A one-man commission probing the 2002 train carnage at Godhra town in Gujarat, today said it was an accident, and not a conspiracy as earlier stated.
Justice U.C.Banerjee presented his report to the railways ministry, two months after he inspected the train coach again in which 59 Hindu pilgrims were burnt alive.
The pilgrims were burnt alive at the Godhra rail station on February 27, 2002, blamed on a suspected Muslim mob. Thousands were later charred to death, mainly Muslims, in reprisal attacks which followed the Sabarmati Express carnage.
The report says the fire originated from inside the compartment and no external substance was used to set fire to the train.
"In the event the cause of fire being an inflammable liquid it would in fact catch fire upon ignition immediately. There would thus be a change of total sequential aspect to it first the flame, then the smell and lastly the smoke. The factum of user of an inflammable liquid in the coach in my view stands completely ruled out. But since there fire was there it cannot but be concluded that the fire originated in the coach itself without any external input," Banerjee told a news conference here.

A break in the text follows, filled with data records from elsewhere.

import Literature.AlgebraicTopology.KTheory.Clutching
import Literature.AlgebraicTopology.KTheory.HomotopyInvariance
import Literature.AlgebraicTopology.KTheory.GLHomotopyExtension
import Literature.AlgebraicTopology.KTheory.Products
import Literature.LinearAlgebra.Matrix.GLPathConnected
import HarnessLib

/-!
# Idempotents over a union of two contractible closed pieces; `K⁰ = ℤ` criteria

Let `X = X₁ ∪ X₂` be compact Hausdorff, covered by two closed *contractible* subspaces with
overlap `A = X₁ ∩ X₂ ∋ a₀`, and suppose every continuous `g : A → GLᵣ(ℂ)` is homotopic through
such maps to the constant `1` (e.g. `A` discrete: `exists_nullhomotopy_of_discrete`, by path
connectedness of `GLᵣ(ℂ)`, `GLPathConnected.lean`). Then every idempotent matrix over `C(X, ℂ)`
is algebraically equivalent to the constant `1ᵣ` (`algEquivalent_one_of_cover`), hence
`rank_{a₀} : K⁰(X) → ℤ` is bijective (`rankAt_bijective_of_cover`). This is the trivial case
(null-homotopic clutching functions) of the clutching classification of bundles over a union of
two contractible pieces (Hatcher, *VBKT* Prop. 1.11; Husemöller, *Fibre Bundles*, Ch. 11
Prop. 2.3), and gives `K̃(S¹) = 0` (`SphereCaps.lean`). Ingredients: trivialisation over each
piece (`algEquivalent_one_of_contractible`, homotopy invariance), the transition
`g = y₁ x₂ : A → GLᵣ(ℂ)`, its extension over `X₂` (`exists_extension_of_homotopic_one`), the
corrected trivialisation and gluing (`algEquivalent_of_cover`). Also: `invFamily` (pointwise
inverse of an invertible matrix family). Everything is proved; no named facts.

## References

* D. Husemöller, *Fibre Bundles*, 3rd ed. (1994) [HusemollerFibreBundles1994]: Ch. 11 Prop. 2.3
  (bundles over a union via clutching), Thm. 5.5 (`K̃(S¹) = 0` input).
* D. Husemöller et al., *Basic Bundle Theory and K-Cohomology Invariants* (2008)
  [HusemollerEtAl2008]: Ch. 6 Cor. 6.5 (homotopy invariance).
-/

noncomputable section

namespace Literature.AlgebraicTopology.KTheory

open Literature.RingTheory.KTheory Matrix Set unitInterval

universe u

/-! ### Pointwise inverses -/

/-- The pointwise inverse of a continuous family of invertible complex matrices, as a continuous
family. [folklore] -/
def invFamily {Y : Type*} [TopologicalSpace Y] {n : Type*} [Fintype n] [DecidableEq n]
    (G : C(Y, Matrix n n ℂ)) (hG : ∀ y, IsUnit (G y).det) : C(Y, Matrix n n ℂ) where
  toFun y := (G y)⁻¹
  continuous_toFun := continuous_iff_continuousAt.2 fun y ↦
    (continuousAt_matrix_inv (G y) (by
      rw [Ring.inverse_eq_inv']
      exact continuousAt_inv₀ (hG y).ne_zero)).comp G.continuous.continuousAt

/-- Values of `invFamily`. [folklore] -/
@[simp] theorem invFamily_apply {Y : Type*} [TopologicalSpace Y] {n : Type*} [Fintype n] [DecidableEq n]
    (G : C(Y, Matrix n n ℂ)) (hG : ∀ y, IsUnit (G y).det) (y : Y) : invFamily G hG y = (G y)⁻¹ := rfl

/-! ### Contractible pieces -/

/-- Over a compact contractible space every idempotent matrix is algebraically equivalent to the
constant free idempotent `1ᵣ`, `r` its rank at any point (homotopy invariance + rank normal form).
[cite: HusemollerEtAl2008, Ch. 6 Cor. 6.5] -/
theorem algEquivalent_one_of_contractible {Y : Type*} [TopologicalSpace Y] [CompactSpace Y] [ContractibleSpace Y]
    (y : Y) (p : Idem C(Y, ℂ)) :
    AlgEquivalent p.mat (1 : Matrix (Fin (p.map (evalRingHom y)).rank) (Fin (p.map (evalRingHom y)).rank) C(Y, ℂ)) := by
  have h1 : p ≈ p.map (comapRingHom (ContinuousMap.const Y y)) := equiv_map_const_of_contractible y p
  rw [comapRingHom_const, ← Idem.map_map] at h1
  have h2 := AlgEquivalent.map (constRingHom Y) (Idem.equiv_iff.1 (p.map (evalRingHom y)).equiv_unit_rank)
  rw [← Matrix.map_one (constRingHom Y) (map_zero _) (map_one _)]
  exact (Idem.equiv_iff.1 h1).trans h2

/-! ### The main theorem -/

variable {X : Type u} [TopologicalSpace X] [CompactSpace X] [T2Space X]

/-- **Idempotents over a union of two contractible closed pieces with "unknotted" overlap are
trivial.** Let `X = X₁ ∪ X₂` be compact Hausdorff, covered by closed contractible subspaces whose
overlap `A = X₁ ∩ X₂` contains `a₀` and has the property that every continuous invertible-valued
`g : A → Mᵣ(ℂ)` is homotopic through such maps to the constant `1`. Then every idempotent matrix
over `C(X, ℂ)` is algebraically equivalent to the constant `1ᵣ`, `r` its rank at `a₀`: trivialise
over `X₁` and `X₂` (contractibility), compare the trivialisations on `A` by `g = y₁ x₂ : A → GLᵣ(ℂ)`,
extend `g` over `X₂` (`exists_extension_of_homotopic_one`), correct the second trivialisation by
the extension and glue (`algEquivalent_of_cover`). With `X = S¹`, `A = S⁰` this is `K̃(S¹) = 0`;
it is the trivial case of the clutching classification `Vect(X₁ ∪ X₂) ↔ [A, GLᵣ]` (Hatcher,
*VBKT* Prop. 1.11; Husemöller, *Fibre Bundles*, Ch. 9 §7–8).
[cite: HusemollerFibreBundles1994, Ch. 11 Prop. 2.3] -/
theorem algEquivalent_one_of_cover {X₁ X₂ : Set X} (h₁ : IsClosed X₁) (h₂ : IsClosed X₂) (hcov : X₁ ∪ X₂ = univ)
    [ContractibleSpace X₁] [ContractibleSpace X₂] {a₀ : X} (ha₀ : a₀ ∈ X₁ ∩ X₂)
    (hA : ∀ (r : ℕ) (g : C(↥(X₁ ∩ X₂), Matrix (Fin r) (Fin r) ℂ)), (∀ a, IsUnit (g a).det) →
      ∃ F : C(↥(X₁ ∩ X₂) × I, Matrix (Fin r) (Fin r) ℂ),
        (∀ z, IsUnit (F z).det) ∧ (∀ a, F (a, 0) = g a) ∧ ∀ a, F (a, 1) = 1)
    (p : Idem C(X, ℂ)) :
    AlgEquivalent p.mat (1 : Matrix (Fin (p.map (evalRingHom a₀)).rank) (Fin (p.map (evalRingHom a₀)).rank) C(X, ℂ)) := by
  classical
  haveI : CompactSpace X₁ := isCompact_iff_compactSpace.1 h₁.isCompact
  haveI : CompactSpace X₂ := isCompact_iff_compactSpace.1 h₂.isCompact
  set A : Set X := X₁ ∩ X₂
  set r := (p.map (evalRingHom a₀)).rank
  set ρ₁ := resHom (X := X) X₁
  set ρ₂ := resHom (X := X) X₂
  set σ₁ : C(X₁, ℂ) →+* C(A, ℂ) := resHomOfSubset inter_subset_left
  set σ₂ : C(X₂, ℂ) →+* C(A, ℂ) := resHomOfSubset inter_subset_right
  have hσρ : σ₁.comp ρ₁ = σ₂.comp ρ₂ := by
    rw [resHomOfSubset_comp_resHom, resHomOfSubset_comp_resHom]
  -- Step 1: trivialise over the pieces (types normalised to `Fin p.size`)
  set P₁ : Matrix (Fin p.size) (Fin p.size) C(X₁, ℂ) := p.mat.map ρ₁
  set P₂ : Matrix (Fin p.size) (Fin p.size) C(X₂, ℂ) := p.mat.map ρ₂
  have e₁ : AlgEquivalent P₁ (1 : Matrix (Fin r) (Fin r) C(X₁, ℂ)) :=
    algEquivalent_one_of_contractible (⟨a₀, ha₀.1⟩ : X₁) (p.map ρ₁)
  have e₂ : AlgEquivalent P₂ (1 : Matrix (Fin r) (Fin r) C(X₂, ℂ)) :=
    algEquivalent_one_of_contractible (⟨a₀, ha₀.2⟩ : X₂) (p.map ρ₂)
  obtain ⟨x₁, y₁, hxy₁, hyx₁, hpx₁, -, -, hyp₁⟩ := e₁.exists_normalized
  obtain ⟨x₂, y₂, hxy₂, hyx₂, hpx₂, -, -, hyp₂⟩ := e₂.exists_normalized
  -- Step 2: the transition `g = y₁ x₂` over `A`
  set g : Matrix (Fin r) (Fin r) C(A, ℂ) := y₁.map σ₁ * x₂.map σ₂
  set g' : Matrix (Fin r) (Fin r) C(A, ℂ) := y₂.map σ₂ * x₁.map σ₁
  have hPA : P₁.map σ₁ = P₂.map σ₂ := by
    change (p.mat.map ρ₁).map σ₁ = (p.mat.map ρ₂).map σ₂
    rw [Matrix.map_map, Matrix.map_map]
    have := congrArg (fun φ : C(X, ℂ) →+* C(A, ℂ) ↦ p.mat.map φ) hσρ
    simpa only [RingHom.coe_comp] using this
  have hgg' : g * g' = 1 := by
    calc g * g' = y₁.map σ₁ * (x₂.map σ₂ * y₂.map σ₂) * x₁.map σ₁ := by
          simp only [g, g', Matrix.mul_assoc]
      _ = y₁.map σ₁ * (P₁.map σ₁) * x₁.map σ₁ := by rw [← Matrix.map_mul, hxy₂, hPA]
      _ = (y₁ * P₁ * x₁).map σ₁ := by rw [Matrix.map_mul, Matrix.map_mul]
      _ = 1 := by rw [hyp₁, hyx₁, Matrix.map_one _ (map_zero _) (map_one _)]
  have hg'g : g' * g = 1 := by
    calc g' * g = y₂.map σ₂ * (x₁.map σ₁ * y₁.map σ₁) * x₂.map σ₂ := by
          simp only [g, g', Matrix.mul_assoc]
      _ = y₂.map σ₂ * (P₂.map σ₂) * x₂.map σ₂ := by rw [← Matrix.map_mul, hxy₁, hPA]
      _ = (y₂ * P₂ * x₂).map σ₂ := by rw [Matrix.map_mul, Matrix.map_mul]
      _ = 1 := by rw [hyp₂, hyx₂, Matrix.map_one _ (map_zero _) (map_one _)]
  -- as a continuous family, with invertible values
  have hginv : ∀ a : A, IsUnit (matrixSwap g a).det := fun a ↦ by
    have : matrixSwap g a * matrixSwap g' a = 1 := by rw [← matrixSwap_mul, hgg', matrixSwap_one]
    exact Matrix.isUnit_det_of_right_inverse this
  -- Step 3: extend `g` over `X₂`
  obtain ⟨F, hF, hF0, hF1⟩ := hA r (matrixSwap g) hginv
  -- transport to the closed subset `A' = X₁ ∩ X₂` seen inside `X₂`
  let A' : Set X₂ := Subtype.val ⁻¹' X₁
  have hA' : IsClosed A' := h₁.preimage continuous_subtype_val
  let ι : C(A', A) := ⟨fun a ↦ ⟨a.1.1, a.2, a.1.2⟩, by fun_prop⟩
  obtain ⟨G, hG, hGA⟩ := exists_extension_of_homotopic_one hA' ((matrixSwap g).comp ι)
    (F.comp (ι.prodMap (ContinuousMap.id I))) (fun z ↦ hF _) (fun a ↦ hF0 _) (fun a ↦ hF1 _)
  set Gm : Matrix (Fin r) (Fin r) C(X₂, ℂ) := matrixUnswap G
  set Gm' : Matrix (Fin r) (Fin r) C(X₂, ℂ) := matrixUnswap (invFamily G hG)
  have hGm : Gm * Gm' = 1 := matrixSwap_injective <| by
    ext x : 1
    rw [matrixSwap_mul, matrixSwap_one]
    change matrixSwap (matrixUnswap G) x * matrixSwap (matrixUnswap (invFamily G hG)) x = 1
    rw [show matrixSwap (matrixUnswap G) = G from (matrixSwapEquiv _ _ _).right_inv G,
      show matrixSwap (matrixUnswap (invFamily G hG)) = invFamily G hG from (matrixSwapEquiv _ _ _).right_inv _]
    exact Matrix.mul_nonsing_inv _ (hG x)
  have hGm' : Gm' * Gm = 1 := matrixSwap_injective <| by
    ext x : 1
    rw [matrixSwap_mul, matrixSwap_one]
    change matrixSwap (matrixUnswap (invFamily G hG)) x * matrixSwap (matrixUnswap G) x = 1
    rw [show matrixSwap (matrixUnswap G) = G from (matrixSwapEquiv _ _ _).right_inv G,
      show matrixSwap (matrixUnswap (invFamily G hG)) = invFamily G hG from (matrixSwapEquiv _ _ _).right_inv _]
    exact Matrix.nonsing_inv_mul _ (hG x)
  have hGmσ : Gm.map σ₂ = g := by
    ext i j a : 3
    change G ⟨a.1, a.2.2⟩ i j = g i j a
    rw [hGA ⟨⟨a.1, a.2.2⟩, a.2.1⟩]
    rfl
  have hGm'σ : Gm'.map σ₂ = g' := by
    have h1 : Gm'.map σ₂ * g = 1 := by rw [← hGmσ, ← Matrix.map_mul, hGm', Matrix.map_one _ (map_zero _) (map_one _)]
    calc Gm'.map σ₂ = Gm'.map σ₂ * (g * g') := by rw [hgg', Matrix.mul_one]
      _ = g' := by rw [← Matrix.mul_assoc, h1, Matrix.one_mul]
  -- Step 4: corrected trivialisation over `X₂`
  set x₂' := x₂ * Gm'
  set y₂' := Gm * y₂
  have hxy₂' : x₂' * y₂' = P₂ := by
    calc x₂' * y₂' = x₂ * (Gm' * Gm) * y₂ := by simp only [x₂', y₂', Matrix.mul_assoc]
      _ = _ := by rw [hGm', Matrix.mul_one, hxy₂]
  have hyx₂' : y₂' * x₂' = 1 := by
    calc y₂' * x₂' = Gm * (y₂ * x₂) * Gm' := by simp only [x₂', y₂', Matrix.mul_assoc]
      _ = 1 := by rw [hyx₂, Matrix.mul_one, hGm]
  -- Step 5: the two trivialisations now agree on `A`; glue
  have hx : x₁.map σ₁ = x₂'.map σ₂ := by
    rw [Matrix.map_mul, hGm'σ]
    change x₁.map σ₁ = x₂.map σ₂ * (y₂.map σ₂ * x₁.map σ₁)
    rw [← Matrix.mul_assoc, ← Matrix.map_mul, hxy₂, ← hPA, ← Matrix.map_mul, hpx₁]
  have hy : y₁.map σ₁ = y₂'.map σ₂ := by
    rw [Matrix.map_mul, hGmσ]
    change y₁.map σ₁ = y₁.map σ₁ * x₂.map σ₂ * y₂.map σ₂
    rw [Matrix.mul_assoc, ← Matrix.map_mul, hxy₂, ← hPA, ← Matrix.map_mul, hyp₁]
  refine algEquivalent_of_cover h₁ h₂ hcov p.isIdempotentElem IsIdempotentElem.one x₁ y₁ x₂' y₂' hxy₁ ?_ hxy₂' ?_ hx hy
  · rw [hyx₁, Matrix.map_one _ (map_zero _) (map_one _)]
  · rw [hyx₂', Matrix.map_one _ (map_zero _) (map_one _)]

/-- **`K⁰(X) = ℤ` by the rank** under the hypotheses of `algEquivalent_one_of_cover`
(e.g. `K⁰(S¹) = ℤ`, i.e. `K̃⁰(S¹) = 0`; Husemöller, *Fibre Bundles*, Ch. 9 (5.2)). [cite: HusemollerFibreBundles1994, Ch. 11 Thm. 5.5] -/
theorem rankAt_bijective_of_cover {X₁ X₂ : Set X} (h₁ : IsClosed X₁) (h₂ : IsClosed X₂) (hcov : X₁ ∪ X₂ = univ)
    [ContractibleSpace X₁] [ContractibleSpace X₂] {a₀ : X} (ha₀ : a₀ ∈ X₁ ∩ X₂)
    (hA : ∀ (r : ℕ) (g : C(↥(X₁ ∩ X₂), Matrix (Fin r) (Fin r) ℂ)), (∀ a, IsUnit (g a).det) →
      ∃ F : C(↥(X₁ ∩ X₂) × I, Matrix (Fin r) (Fin r) ℂ),
        (∀ z, IsUnit (F z).det) ∧ (∀ a, F (a, 0) = g a) ∧ ∀ a, F (a, 1) = 1) :
    Function.Bijective (rankAt a₀ : K0 X → ℤ) := by
  have key : ∀ p : Idem C(X, ℂ), KZero.of p = KZero.unitHom _ (rankAt a₀ (KZero.of p)) := fun p ↦ by
    rw [rankAt_of, ← KZero.of_unit_eq_unitHom]
    exact KZero.of_eq_of (algEquivalent_one_of_cover h₁ h₂ hcov ha₀ hA p)
  constructor
  · intro a b hab
    obtain ⟨p, q, rfl⟩ := KZero.exists_of_sub_of a
    obtain ⟨p', q', rfl⟩ := KZero.exists_of_sub_of b
    rw [key p, key q, key p', key q', ← map_sub, ← map_sub, ← map_sub, ← map_sub]
    exact congrArg _ hab
  · intro k
    exact ⟨KZero.unitHom _ k, rankAt_unitHom a₀ k⟩

/-- The hypothesis of `algEquivalent_one_of_cover` holds when the overlap is discrete (e.g.
finite, like `S⁰ ⊆ S¹`): a family of invertible matrices on a discrete space is joined to `1`
pointwise, by paths in the path-connected `GLᵣ(ℂ)`. [folklore] -/
theorem exists_nullhomotopy_of_discrete {A : Type*} [TopologicalSpace A] [DiscreteTopology A] {r : ℕ}
    (g : C(A, Matrix (Fin r) (Fin r) ℂ)) (hg : ∀ a, IsUnit (g a).det) :
    ∃ F : C(A × I, Matrix (Fin r) (Fin r) ℂ), (∀ z, IsUnit (F z).det) ∧ (∀ a, F (a, 0) = g a) ∧ ∀ a, F (a, 1) = 1 := by
  choose γ hγ using fun a ↦ Literature.LinearAlgebra.Matrix.joinedIn_isUnit_det (hg a) (by simp : IsUnit (1 : Matrix (Fin r) (Fin r) ℂ).det)
  refine ⟨⟨fun z ↦ γ z.1 z.2, continuous_prod_of_discrete_left.2 fun a ↦ (γ a).continuous⟩,
    fun z ↦ hγ z.1 z.2, fun a ↦ (γ a).source, fun a ↦ (γ a).target⟩

end Literature.AlgebraicTopology.KTheory

end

Meanwhile, main opposition Bharatiya Janata Party (BJP) said the report had no legal binding.
"Commission of enquiry and trial judge has sufficient evidence. They have a legal statutory basis to what they are doing. In a hurried exercise a railway gives the report this is not in any way a substitute to the criminal trial," BJP spokesperson Arun Jaitley said.
Jaitley also said the report's timings were coinciding with the forthcoming assembly polls in Bihar, the Railways Minister Lalu Prasad Yadav.
"We had said it earlier also that the committee which has been formed was to distract people from the Bihar elections. And the timing of the report proves it true that the committee which was ormed by Lalu Prasad Yadav was keeping in mind the Bihar elections. And further comments will be made after we have read the report," he said.
Warning of strict action against those exploiting religion to influence the electorate, Chief Election Commissioner T.S. Krishnamurthy today said it would be "unfortunate" if parties rake the Justice U C Banerjee report on Godhra incident during the elections.